Top of Record excerpts

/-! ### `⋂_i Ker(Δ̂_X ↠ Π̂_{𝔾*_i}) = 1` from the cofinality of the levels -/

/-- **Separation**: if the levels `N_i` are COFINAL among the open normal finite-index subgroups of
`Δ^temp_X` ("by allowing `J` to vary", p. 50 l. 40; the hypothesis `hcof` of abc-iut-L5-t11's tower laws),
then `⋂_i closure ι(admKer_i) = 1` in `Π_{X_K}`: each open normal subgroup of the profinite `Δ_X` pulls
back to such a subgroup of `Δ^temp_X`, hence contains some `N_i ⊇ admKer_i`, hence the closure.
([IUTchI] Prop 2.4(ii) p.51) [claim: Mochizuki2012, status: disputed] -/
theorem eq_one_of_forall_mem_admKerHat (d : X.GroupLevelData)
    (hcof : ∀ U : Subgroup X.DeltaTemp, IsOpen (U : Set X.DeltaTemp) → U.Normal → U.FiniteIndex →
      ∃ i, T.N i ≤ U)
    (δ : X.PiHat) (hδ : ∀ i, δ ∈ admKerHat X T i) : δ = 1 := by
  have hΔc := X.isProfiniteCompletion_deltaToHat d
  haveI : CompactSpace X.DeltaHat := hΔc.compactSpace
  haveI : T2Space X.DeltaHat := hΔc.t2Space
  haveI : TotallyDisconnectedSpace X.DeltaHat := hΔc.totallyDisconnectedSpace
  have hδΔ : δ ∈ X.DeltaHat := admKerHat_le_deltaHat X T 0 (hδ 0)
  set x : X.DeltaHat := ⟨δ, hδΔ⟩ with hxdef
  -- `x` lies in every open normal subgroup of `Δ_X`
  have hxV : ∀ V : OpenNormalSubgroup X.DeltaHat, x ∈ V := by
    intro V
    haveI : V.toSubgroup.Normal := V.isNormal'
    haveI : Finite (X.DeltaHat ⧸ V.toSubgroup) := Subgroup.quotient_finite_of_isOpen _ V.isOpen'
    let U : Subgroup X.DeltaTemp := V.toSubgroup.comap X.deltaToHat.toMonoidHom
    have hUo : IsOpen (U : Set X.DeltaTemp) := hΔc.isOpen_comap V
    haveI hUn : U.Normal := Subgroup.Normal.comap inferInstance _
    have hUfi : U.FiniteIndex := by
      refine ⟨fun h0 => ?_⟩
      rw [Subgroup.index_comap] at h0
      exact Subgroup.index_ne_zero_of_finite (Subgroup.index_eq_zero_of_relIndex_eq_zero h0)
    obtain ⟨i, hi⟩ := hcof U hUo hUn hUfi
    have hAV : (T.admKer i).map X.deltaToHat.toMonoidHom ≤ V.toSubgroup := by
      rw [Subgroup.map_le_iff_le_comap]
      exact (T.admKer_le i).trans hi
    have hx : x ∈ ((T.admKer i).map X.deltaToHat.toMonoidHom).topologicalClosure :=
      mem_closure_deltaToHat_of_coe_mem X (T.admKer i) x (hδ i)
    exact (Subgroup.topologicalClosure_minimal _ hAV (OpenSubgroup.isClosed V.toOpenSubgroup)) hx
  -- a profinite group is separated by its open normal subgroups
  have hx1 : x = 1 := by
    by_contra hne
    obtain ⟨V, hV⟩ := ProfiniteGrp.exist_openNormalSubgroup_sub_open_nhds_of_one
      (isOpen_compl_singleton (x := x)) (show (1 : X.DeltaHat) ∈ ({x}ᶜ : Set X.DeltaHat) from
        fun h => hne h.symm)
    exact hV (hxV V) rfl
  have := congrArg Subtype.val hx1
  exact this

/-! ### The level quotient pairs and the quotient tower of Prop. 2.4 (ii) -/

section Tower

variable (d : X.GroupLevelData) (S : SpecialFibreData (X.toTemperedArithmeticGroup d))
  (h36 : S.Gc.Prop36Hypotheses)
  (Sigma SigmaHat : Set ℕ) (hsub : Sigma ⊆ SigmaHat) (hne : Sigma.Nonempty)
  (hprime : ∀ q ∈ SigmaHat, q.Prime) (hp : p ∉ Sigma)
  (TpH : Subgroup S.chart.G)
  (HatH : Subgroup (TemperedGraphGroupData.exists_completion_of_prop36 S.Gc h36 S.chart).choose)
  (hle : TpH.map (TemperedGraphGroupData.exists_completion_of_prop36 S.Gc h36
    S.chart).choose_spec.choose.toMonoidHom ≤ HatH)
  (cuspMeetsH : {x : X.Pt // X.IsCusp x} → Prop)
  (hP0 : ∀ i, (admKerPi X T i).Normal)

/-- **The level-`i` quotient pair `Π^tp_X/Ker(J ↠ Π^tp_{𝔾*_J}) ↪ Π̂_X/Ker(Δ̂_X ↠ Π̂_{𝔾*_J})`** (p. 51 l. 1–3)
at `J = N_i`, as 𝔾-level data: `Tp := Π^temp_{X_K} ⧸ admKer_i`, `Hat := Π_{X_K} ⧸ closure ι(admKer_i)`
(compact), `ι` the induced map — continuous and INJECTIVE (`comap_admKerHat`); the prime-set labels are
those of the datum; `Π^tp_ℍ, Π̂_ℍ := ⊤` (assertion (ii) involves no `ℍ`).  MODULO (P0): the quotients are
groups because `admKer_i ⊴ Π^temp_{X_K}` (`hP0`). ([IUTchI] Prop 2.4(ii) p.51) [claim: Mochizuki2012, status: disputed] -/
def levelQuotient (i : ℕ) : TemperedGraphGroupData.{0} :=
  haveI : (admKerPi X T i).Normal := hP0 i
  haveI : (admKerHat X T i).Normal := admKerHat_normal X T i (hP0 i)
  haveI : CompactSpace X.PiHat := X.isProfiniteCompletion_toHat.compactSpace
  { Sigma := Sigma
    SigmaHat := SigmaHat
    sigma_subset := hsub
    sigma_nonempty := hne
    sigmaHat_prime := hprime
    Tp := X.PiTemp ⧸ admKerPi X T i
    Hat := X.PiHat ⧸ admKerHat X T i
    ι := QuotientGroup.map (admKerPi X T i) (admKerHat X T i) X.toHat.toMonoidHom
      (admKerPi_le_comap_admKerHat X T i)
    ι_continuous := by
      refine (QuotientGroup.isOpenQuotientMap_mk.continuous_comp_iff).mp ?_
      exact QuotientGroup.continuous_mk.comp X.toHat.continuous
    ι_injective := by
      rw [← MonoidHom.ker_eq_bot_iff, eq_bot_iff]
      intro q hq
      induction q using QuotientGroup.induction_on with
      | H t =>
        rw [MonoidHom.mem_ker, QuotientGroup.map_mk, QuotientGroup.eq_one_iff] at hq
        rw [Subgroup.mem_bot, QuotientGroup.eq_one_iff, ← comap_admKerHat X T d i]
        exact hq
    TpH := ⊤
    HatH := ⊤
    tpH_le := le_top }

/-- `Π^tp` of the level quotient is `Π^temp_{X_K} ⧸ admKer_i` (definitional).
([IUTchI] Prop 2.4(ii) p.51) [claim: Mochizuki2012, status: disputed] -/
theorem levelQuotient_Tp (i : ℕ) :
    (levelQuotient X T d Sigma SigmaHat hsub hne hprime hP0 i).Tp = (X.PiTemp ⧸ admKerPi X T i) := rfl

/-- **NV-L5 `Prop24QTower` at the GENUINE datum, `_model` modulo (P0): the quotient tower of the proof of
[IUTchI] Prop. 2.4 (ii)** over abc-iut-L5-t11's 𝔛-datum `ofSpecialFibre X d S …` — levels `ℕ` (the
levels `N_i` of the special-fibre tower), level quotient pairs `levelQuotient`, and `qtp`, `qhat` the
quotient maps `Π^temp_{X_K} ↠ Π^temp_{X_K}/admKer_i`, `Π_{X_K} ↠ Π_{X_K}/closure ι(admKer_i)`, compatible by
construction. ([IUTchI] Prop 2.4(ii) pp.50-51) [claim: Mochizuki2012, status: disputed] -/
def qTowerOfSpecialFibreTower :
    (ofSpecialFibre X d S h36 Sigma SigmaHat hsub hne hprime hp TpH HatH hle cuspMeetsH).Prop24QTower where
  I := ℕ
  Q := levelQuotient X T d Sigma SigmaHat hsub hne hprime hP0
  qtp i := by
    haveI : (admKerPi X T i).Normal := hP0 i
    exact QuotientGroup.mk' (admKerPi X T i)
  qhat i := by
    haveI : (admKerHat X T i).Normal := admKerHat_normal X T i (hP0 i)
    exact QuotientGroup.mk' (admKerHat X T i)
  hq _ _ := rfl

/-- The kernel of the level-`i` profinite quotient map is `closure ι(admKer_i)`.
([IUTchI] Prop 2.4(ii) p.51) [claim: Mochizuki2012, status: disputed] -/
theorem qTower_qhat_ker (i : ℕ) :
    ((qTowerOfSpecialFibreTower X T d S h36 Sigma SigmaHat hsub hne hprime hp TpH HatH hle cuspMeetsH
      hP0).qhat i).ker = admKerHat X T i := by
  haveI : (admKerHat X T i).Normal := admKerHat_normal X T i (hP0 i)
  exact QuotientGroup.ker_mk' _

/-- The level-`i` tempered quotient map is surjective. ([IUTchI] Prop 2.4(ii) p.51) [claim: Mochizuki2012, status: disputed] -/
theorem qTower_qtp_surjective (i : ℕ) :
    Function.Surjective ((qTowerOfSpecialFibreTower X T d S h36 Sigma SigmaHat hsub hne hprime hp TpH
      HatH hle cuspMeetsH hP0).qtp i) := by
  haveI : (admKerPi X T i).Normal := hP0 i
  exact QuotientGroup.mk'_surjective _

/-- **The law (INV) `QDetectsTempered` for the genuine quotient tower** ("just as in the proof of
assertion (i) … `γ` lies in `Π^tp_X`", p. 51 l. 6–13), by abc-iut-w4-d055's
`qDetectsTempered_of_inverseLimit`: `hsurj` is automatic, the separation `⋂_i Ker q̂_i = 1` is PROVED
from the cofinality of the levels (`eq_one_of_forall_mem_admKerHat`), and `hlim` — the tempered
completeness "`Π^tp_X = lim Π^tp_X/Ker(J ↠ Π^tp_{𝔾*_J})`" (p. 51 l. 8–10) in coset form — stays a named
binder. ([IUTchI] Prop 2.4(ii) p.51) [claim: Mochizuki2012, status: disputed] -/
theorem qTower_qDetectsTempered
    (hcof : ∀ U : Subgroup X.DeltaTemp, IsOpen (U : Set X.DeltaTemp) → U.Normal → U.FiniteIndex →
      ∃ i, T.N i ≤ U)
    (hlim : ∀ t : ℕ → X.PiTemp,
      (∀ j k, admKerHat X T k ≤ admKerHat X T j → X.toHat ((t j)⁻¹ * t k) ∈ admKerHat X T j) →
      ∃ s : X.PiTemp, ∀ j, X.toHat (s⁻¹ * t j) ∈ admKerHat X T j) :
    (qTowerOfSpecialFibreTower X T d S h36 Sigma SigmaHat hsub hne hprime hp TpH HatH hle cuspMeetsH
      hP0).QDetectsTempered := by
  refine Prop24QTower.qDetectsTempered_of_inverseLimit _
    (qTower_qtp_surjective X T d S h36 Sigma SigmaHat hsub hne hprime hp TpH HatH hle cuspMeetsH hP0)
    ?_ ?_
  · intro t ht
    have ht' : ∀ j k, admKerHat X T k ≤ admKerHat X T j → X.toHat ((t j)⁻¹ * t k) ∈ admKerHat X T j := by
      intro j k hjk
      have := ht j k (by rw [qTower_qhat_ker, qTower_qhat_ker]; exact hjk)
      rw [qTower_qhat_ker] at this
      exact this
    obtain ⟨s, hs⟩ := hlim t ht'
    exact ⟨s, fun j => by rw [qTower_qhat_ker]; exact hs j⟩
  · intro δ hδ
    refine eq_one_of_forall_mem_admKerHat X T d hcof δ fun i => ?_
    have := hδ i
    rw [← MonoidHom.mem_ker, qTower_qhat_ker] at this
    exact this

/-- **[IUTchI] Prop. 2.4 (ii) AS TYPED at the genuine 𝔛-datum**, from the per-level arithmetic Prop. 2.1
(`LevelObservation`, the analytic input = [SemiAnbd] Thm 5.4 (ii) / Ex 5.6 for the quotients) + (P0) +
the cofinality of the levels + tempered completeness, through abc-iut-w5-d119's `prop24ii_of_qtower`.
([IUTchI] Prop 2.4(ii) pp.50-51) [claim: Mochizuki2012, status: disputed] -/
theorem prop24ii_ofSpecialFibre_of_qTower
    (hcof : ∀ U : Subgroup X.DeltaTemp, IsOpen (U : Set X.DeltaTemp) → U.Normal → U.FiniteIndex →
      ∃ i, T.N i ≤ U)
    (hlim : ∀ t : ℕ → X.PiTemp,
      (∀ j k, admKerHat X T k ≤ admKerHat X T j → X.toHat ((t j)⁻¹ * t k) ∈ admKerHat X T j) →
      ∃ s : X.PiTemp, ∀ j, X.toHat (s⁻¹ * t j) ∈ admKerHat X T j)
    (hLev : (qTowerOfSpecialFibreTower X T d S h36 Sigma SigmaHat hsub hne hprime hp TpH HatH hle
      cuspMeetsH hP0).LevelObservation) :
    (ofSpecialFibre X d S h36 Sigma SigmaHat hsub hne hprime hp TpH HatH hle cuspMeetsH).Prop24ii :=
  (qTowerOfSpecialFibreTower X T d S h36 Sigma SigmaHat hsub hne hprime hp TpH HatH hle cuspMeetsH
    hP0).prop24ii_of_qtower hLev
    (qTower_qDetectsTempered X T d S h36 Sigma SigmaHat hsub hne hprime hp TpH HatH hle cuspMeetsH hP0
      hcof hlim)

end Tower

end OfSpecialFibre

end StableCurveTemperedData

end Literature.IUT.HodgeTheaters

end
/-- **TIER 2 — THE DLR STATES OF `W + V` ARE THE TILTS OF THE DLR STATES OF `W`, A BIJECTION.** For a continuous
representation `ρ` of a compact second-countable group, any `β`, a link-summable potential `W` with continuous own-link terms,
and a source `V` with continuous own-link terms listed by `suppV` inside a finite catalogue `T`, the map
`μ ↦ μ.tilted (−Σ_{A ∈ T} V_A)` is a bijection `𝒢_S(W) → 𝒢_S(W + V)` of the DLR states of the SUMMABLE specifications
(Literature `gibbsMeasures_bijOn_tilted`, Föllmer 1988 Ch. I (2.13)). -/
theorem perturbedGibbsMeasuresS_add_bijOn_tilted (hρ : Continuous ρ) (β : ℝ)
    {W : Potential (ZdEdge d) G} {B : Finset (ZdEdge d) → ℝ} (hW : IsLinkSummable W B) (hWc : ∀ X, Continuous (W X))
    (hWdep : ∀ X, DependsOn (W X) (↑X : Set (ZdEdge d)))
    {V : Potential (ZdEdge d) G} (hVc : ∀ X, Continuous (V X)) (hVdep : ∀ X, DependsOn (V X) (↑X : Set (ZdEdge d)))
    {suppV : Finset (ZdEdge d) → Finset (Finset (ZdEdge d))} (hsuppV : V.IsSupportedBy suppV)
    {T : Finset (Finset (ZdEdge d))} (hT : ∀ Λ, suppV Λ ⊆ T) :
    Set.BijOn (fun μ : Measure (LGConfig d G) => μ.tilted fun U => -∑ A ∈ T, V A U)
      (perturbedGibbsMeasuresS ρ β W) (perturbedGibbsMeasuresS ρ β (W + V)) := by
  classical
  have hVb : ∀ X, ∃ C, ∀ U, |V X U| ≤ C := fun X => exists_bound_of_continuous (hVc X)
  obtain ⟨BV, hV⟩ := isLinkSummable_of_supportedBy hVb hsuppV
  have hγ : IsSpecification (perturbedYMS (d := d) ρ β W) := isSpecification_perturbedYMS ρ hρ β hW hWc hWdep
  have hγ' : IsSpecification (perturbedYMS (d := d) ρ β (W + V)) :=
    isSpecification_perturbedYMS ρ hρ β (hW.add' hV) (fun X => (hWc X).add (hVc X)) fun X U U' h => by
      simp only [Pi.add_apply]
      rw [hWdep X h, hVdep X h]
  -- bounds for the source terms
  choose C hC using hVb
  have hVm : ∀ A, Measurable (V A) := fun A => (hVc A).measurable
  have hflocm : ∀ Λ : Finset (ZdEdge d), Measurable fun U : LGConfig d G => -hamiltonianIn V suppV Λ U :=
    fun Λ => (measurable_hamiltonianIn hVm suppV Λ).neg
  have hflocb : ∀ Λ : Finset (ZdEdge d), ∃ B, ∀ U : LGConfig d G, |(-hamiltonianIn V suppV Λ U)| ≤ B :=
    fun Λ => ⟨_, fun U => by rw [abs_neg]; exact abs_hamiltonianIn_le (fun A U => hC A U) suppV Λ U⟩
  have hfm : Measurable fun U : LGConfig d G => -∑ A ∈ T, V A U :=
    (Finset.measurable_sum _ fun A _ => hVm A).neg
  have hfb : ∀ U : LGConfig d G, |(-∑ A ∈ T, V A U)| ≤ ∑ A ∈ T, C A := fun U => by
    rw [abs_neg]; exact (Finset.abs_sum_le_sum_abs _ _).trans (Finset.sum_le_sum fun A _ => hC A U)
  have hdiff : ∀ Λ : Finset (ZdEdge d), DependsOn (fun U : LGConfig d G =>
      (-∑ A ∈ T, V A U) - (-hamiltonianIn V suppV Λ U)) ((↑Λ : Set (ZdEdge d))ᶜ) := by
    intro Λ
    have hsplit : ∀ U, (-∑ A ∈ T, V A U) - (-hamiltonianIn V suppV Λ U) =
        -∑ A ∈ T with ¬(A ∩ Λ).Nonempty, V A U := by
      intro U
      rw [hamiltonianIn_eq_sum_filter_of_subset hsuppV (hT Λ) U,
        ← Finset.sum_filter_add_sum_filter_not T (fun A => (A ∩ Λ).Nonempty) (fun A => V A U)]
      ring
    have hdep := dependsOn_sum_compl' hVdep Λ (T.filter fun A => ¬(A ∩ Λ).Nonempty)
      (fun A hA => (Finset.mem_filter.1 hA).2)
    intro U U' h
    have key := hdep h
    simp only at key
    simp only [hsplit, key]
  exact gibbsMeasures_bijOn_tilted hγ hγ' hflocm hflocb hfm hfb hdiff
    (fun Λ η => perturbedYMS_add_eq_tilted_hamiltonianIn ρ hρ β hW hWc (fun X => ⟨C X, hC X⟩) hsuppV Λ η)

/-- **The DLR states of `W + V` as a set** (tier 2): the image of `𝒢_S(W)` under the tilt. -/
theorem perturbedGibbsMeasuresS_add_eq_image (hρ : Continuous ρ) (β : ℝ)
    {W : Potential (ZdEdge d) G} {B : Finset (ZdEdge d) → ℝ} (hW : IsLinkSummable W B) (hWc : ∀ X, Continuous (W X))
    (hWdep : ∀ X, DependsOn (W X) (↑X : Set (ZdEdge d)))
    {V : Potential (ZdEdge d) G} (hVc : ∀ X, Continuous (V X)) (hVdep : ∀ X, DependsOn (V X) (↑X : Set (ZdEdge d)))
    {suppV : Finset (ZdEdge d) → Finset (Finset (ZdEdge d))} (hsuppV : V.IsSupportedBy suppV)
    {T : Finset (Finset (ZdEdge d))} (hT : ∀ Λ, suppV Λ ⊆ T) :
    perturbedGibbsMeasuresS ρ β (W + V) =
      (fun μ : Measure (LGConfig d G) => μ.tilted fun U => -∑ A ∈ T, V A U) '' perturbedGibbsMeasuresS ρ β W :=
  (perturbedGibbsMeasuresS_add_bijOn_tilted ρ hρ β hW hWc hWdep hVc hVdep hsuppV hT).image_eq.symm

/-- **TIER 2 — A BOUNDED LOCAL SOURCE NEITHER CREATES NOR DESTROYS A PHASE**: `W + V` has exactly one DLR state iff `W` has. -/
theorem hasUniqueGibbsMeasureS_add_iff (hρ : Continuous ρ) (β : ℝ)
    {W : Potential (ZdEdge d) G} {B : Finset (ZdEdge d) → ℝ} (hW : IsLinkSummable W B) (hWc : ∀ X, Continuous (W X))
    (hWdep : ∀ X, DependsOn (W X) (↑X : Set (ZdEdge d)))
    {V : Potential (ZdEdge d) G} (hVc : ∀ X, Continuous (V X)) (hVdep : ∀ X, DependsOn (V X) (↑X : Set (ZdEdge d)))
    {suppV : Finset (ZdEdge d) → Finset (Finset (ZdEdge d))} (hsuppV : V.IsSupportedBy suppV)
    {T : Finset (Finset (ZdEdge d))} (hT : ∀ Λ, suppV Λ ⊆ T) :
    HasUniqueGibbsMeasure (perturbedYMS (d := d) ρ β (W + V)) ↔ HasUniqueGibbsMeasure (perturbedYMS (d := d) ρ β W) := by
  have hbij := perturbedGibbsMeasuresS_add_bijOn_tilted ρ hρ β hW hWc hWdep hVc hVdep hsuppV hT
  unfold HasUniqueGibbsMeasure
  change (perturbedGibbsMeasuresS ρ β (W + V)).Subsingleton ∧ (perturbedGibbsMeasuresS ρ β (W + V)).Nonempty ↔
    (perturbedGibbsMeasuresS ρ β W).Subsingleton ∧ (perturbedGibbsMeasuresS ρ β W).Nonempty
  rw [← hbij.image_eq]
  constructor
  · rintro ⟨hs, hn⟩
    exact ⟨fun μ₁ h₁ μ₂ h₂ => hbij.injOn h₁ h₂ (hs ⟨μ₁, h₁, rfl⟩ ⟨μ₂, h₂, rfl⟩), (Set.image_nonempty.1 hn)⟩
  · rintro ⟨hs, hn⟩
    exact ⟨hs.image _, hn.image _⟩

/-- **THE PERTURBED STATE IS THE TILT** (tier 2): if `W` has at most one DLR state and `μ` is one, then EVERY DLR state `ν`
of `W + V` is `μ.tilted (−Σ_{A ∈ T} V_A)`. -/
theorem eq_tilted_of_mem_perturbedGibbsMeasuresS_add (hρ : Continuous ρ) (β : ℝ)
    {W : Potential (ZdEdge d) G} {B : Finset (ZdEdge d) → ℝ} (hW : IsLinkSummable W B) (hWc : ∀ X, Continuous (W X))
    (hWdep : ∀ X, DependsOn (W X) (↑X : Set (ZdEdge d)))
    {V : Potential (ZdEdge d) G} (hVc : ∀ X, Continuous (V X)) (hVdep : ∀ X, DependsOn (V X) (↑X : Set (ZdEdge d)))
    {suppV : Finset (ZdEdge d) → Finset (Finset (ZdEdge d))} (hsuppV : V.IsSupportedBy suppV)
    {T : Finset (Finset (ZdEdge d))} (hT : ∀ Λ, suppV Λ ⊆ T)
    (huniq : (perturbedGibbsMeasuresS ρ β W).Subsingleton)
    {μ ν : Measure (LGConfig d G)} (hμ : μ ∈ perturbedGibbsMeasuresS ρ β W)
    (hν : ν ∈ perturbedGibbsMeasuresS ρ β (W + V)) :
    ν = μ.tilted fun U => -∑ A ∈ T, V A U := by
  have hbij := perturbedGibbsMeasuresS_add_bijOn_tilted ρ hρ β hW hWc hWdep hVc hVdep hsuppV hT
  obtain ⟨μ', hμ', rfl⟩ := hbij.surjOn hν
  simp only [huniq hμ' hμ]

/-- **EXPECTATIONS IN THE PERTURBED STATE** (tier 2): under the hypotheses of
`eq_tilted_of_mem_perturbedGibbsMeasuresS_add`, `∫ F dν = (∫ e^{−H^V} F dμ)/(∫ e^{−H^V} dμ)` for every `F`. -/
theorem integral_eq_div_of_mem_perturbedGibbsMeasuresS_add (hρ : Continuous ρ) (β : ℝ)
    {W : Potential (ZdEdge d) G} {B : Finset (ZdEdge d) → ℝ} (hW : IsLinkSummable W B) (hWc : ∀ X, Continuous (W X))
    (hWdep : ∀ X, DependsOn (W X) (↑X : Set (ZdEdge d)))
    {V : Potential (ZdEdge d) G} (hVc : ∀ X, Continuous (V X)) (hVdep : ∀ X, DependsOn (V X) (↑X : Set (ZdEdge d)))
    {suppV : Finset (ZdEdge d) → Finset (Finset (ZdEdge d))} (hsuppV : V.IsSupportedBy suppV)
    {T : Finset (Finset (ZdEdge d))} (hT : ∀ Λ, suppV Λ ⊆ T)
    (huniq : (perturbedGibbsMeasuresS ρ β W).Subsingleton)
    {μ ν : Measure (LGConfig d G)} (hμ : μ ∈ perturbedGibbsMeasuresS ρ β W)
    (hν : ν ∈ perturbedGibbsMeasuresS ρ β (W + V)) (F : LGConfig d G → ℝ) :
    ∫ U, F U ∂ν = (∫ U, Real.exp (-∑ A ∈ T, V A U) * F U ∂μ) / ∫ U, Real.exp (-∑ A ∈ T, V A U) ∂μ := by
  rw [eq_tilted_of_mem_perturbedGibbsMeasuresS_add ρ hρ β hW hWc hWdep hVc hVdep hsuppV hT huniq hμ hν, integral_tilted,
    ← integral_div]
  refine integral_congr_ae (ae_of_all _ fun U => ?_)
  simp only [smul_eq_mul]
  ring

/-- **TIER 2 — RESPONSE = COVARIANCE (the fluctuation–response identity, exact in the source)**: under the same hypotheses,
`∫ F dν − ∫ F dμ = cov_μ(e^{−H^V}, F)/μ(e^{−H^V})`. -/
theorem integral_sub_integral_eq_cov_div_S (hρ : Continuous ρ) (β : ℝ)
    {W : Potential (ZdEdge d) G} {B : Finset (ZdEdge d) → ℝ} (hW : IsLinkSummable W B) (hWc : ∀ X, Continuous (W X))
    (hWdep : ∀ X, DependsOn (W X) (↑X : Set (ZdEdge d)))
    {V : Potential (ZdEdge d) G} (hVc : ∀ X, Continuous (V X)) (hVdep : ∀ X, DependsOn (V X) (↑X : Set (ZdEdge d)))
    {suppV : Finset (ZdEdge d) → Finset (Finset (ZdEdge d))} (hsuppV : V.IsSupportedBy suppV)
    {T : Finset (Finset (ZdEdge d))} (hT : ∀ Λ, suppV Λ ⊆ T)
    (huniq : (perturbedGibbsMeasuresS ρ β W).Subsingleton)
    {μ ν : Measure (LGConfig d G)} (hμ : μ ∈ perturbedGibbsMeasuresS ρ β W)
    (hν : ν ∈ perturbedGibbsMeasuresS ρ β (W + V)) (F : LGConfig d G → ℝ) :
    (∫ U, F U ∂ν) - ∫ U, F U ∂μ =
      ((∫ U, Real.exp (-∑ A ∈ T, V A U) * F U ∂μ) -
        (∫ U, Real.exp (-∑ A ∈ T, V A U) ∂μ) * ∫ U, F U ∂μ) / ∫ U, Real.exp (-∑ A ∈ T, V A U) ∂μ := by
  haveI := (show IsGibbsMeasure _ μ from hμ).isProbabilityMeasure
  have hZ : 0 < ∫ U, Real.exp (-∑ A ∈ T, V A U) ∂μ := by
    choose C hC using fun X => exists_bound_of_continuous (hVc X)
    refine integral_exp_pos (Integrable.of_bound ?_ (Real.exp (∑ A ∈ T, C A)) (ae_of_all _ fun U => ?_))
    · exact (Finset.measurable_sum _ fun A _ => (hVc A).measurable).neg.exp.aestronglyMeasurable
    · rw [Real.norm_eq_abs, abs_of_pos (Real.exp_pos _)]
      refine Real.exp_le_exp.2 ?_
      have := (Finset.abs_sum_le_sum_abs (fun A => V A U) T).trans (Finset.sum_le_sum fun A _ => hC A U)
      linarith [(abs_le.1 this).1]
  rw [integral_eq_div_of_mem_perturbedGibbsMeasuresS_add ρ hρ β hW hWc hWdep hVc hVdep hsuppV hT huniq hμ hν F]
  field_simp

Bottom of Record excerpts

Reply with the lines from the first line of the entries through the line that contains "have hUo : IsOpen", repeated exactly with both ends kept, and with nothing else.

● **Answer area**:
/-! ### `⋂_i Ker(Δ̂_X ↠ Π̂_{𝔾*_i}) = 1` from the cofinality of the levels -/

/-- **Separation**: if the levels `N_i` are COFINAL among the open normal finite-index subgroups of
`Δ^temp_X` ("by allowing `J` to vary", p. 50 l. 40; the hypothesis `hcof` of abc-iut-L5-t11's tower laws),
then `⋂_i closure ι(admKer_i) = 1` in `Π_{X_K}`: each open normal subgroup of the profinite `Δ_X` pulls
back to such a subgroup of `Δ^temp_X`, hence contains some `N_i ⊇ admKer_i`, hence the closure.
([IUTchI] Prop 2.4(ii) p.51) [claim: Mochizuki2012, status: disputed] -/
theorem eq_one_of_forall_mem_admKerHat (d : X.GroupLevelData)
    (hcof : ∀ U : Subgroup X.DeltaTemp, IsOpen (U : Set X.DeltaTemp) → U.Normal → U.FiniteIndex →
      ∃ i, T.N i ≤ U)
    (δ : X.PiHat) (hδ : ∀ i, δ ∈ admKerHat X T i) : δ = 1 := by
  have hΔc := X.isProfiniteCompletion_deltaToHat d
  haveI : CompactSpace X.DeltaHat := hΔc.compactSpace
  haveI : T2Space X.DeltaHat := hΔc.t2Space
  haveI : TotallyDisconnectedSpace X.DeltaHat := hΔc.totallyDisconnectedSpace
  have hδΔ : δ ∈ X.DeltaHat := admKerHat_le_deltaHat X T 0 (hδ 0)
  set x : X.DeltaHat := ⟨δ, hδΔ⟩ with hxdef
  -- `x` lies in every open normal subgroup of `Δ_X`
  have hxV : ∀ V : OpenNormalSubgroup X.DeltaHat, x ∈ V := by
    intro V
    haveI : V.toSubgroup.Normal := V.isNormal'
    haveI : Finite (X.DeltaHat ⧸ V.toSubgroup) := Subgroup.quotient_finite_of_isOpen _ V.isOpen'
    let U : Subgroup X.DeltaTemp := V.toSubgroup.comap X.deltaToHat.toMonoidHom
    have hUo : IsOpen (U : Set X.DeltaTemp) := hΔc.isOpen_comap V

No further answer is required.